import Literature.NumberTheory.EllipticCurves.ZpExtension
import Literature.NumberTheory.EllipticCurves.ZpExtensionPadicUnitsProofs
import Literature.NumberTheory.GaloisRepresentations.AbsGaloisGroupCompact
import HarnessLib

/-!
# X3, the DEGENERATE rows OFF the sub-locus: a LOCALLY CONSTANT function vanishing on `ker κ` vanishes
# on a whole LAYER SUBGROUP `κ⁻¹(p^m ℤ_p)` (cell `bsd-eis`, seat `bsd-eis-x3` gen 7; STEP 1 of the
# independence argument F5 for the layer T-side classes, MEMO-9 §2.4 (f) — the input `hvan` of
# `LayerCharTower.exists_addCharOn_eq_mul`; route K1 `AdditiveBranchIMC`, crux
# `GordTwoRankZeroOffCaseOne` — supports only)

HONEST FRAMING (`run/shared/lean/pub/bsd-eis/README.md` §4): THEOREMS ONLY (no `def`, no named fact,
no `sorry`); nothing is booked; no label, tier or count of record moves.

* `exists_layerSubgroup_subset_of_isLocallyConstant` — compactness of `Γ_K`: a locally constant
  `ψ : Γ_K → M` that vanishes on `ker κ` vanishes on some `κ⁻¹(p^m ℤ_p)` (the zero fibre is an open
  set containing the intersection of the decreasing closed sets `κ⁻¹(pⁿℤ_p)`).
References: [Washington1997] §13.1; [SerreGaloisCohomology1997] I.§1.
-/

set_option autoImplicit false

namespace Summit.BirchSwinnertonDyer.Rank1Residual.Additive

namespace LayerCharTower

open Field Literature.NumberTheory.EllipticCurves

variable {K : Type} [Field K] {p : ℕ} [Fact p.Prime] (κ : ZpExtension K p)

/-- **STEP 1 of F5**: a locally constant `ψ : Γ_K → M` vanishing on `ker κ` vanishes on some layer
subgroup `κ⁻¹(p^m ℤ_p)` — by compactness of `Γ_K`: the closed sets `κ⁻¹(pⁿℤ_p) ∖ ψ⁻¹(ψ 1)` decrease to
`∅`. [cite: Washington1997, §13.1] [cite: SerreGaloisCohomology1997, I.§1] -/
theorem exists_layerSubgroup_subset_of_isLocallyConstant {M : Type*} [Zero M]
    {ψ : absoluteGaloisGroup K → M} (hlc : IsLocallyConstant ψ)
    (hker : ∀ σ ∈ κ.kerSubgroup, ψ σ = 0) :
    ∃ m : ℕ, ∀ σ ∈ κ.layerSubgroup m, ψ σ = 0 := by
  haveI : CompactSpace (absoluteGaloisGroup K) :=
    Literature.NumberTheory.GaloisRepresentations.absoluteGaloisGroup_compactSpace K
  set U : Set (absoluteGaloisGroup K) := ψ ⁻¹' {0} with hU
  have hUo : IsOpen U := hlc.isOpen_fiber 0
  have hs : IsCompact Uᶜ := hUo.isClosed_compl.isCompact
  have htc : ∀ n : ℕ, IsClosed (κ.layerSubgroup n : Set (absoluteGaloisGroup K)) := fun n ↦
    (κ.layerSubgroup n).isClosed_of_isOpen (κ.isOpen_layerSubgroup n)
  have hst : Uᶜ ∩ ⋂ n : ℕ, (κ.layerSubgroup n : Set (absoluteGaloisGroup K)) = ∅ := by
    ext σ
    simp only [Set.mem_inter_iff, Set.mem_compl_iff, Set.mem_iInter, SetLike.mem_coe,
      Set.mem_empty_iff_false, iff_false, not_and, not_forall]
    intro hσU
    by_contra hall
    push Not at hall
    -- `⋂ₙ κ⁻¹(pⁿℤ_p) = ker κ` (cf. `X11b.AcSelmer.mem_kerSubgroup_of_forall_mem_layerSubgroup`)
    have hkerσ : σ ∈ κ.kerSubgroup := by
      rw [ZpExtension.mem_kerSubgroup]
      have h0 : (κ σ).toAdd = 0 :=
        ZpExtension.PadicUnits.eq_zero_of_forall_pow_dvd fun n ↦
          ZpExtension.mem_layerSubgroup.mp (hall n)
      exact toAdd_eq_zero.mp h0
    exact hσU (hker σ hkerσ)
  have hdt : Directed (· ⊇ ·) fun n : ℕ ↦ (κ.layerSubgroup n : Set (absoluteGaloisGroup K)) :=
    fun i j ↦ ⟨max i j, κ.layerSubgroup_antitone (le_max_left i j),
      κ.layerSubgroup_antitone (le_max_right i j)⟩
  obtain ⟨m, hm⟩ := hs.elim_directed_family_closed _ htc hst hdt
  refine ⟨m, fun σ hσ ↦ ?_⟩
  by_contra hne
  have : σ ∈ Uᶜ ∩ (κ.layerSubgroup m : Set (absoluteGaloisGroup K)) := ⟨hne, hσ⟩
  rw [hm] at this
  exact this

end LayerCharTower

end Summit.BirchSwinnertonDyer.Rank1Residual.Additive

^^^^^^^^^^^^^^^^

PROBLEM DESCRIPTION:
Only the lines from the one containing "rw [hm] at this" to the end of the listing belong in the output, each reproduced exactly.

SOLUTION TO THIS EXERCISE:
  rw [hm] at this
  exact this

end LayerCharTower

end Summit.BirchSwinnertonDyer.Rank1Residual.Additive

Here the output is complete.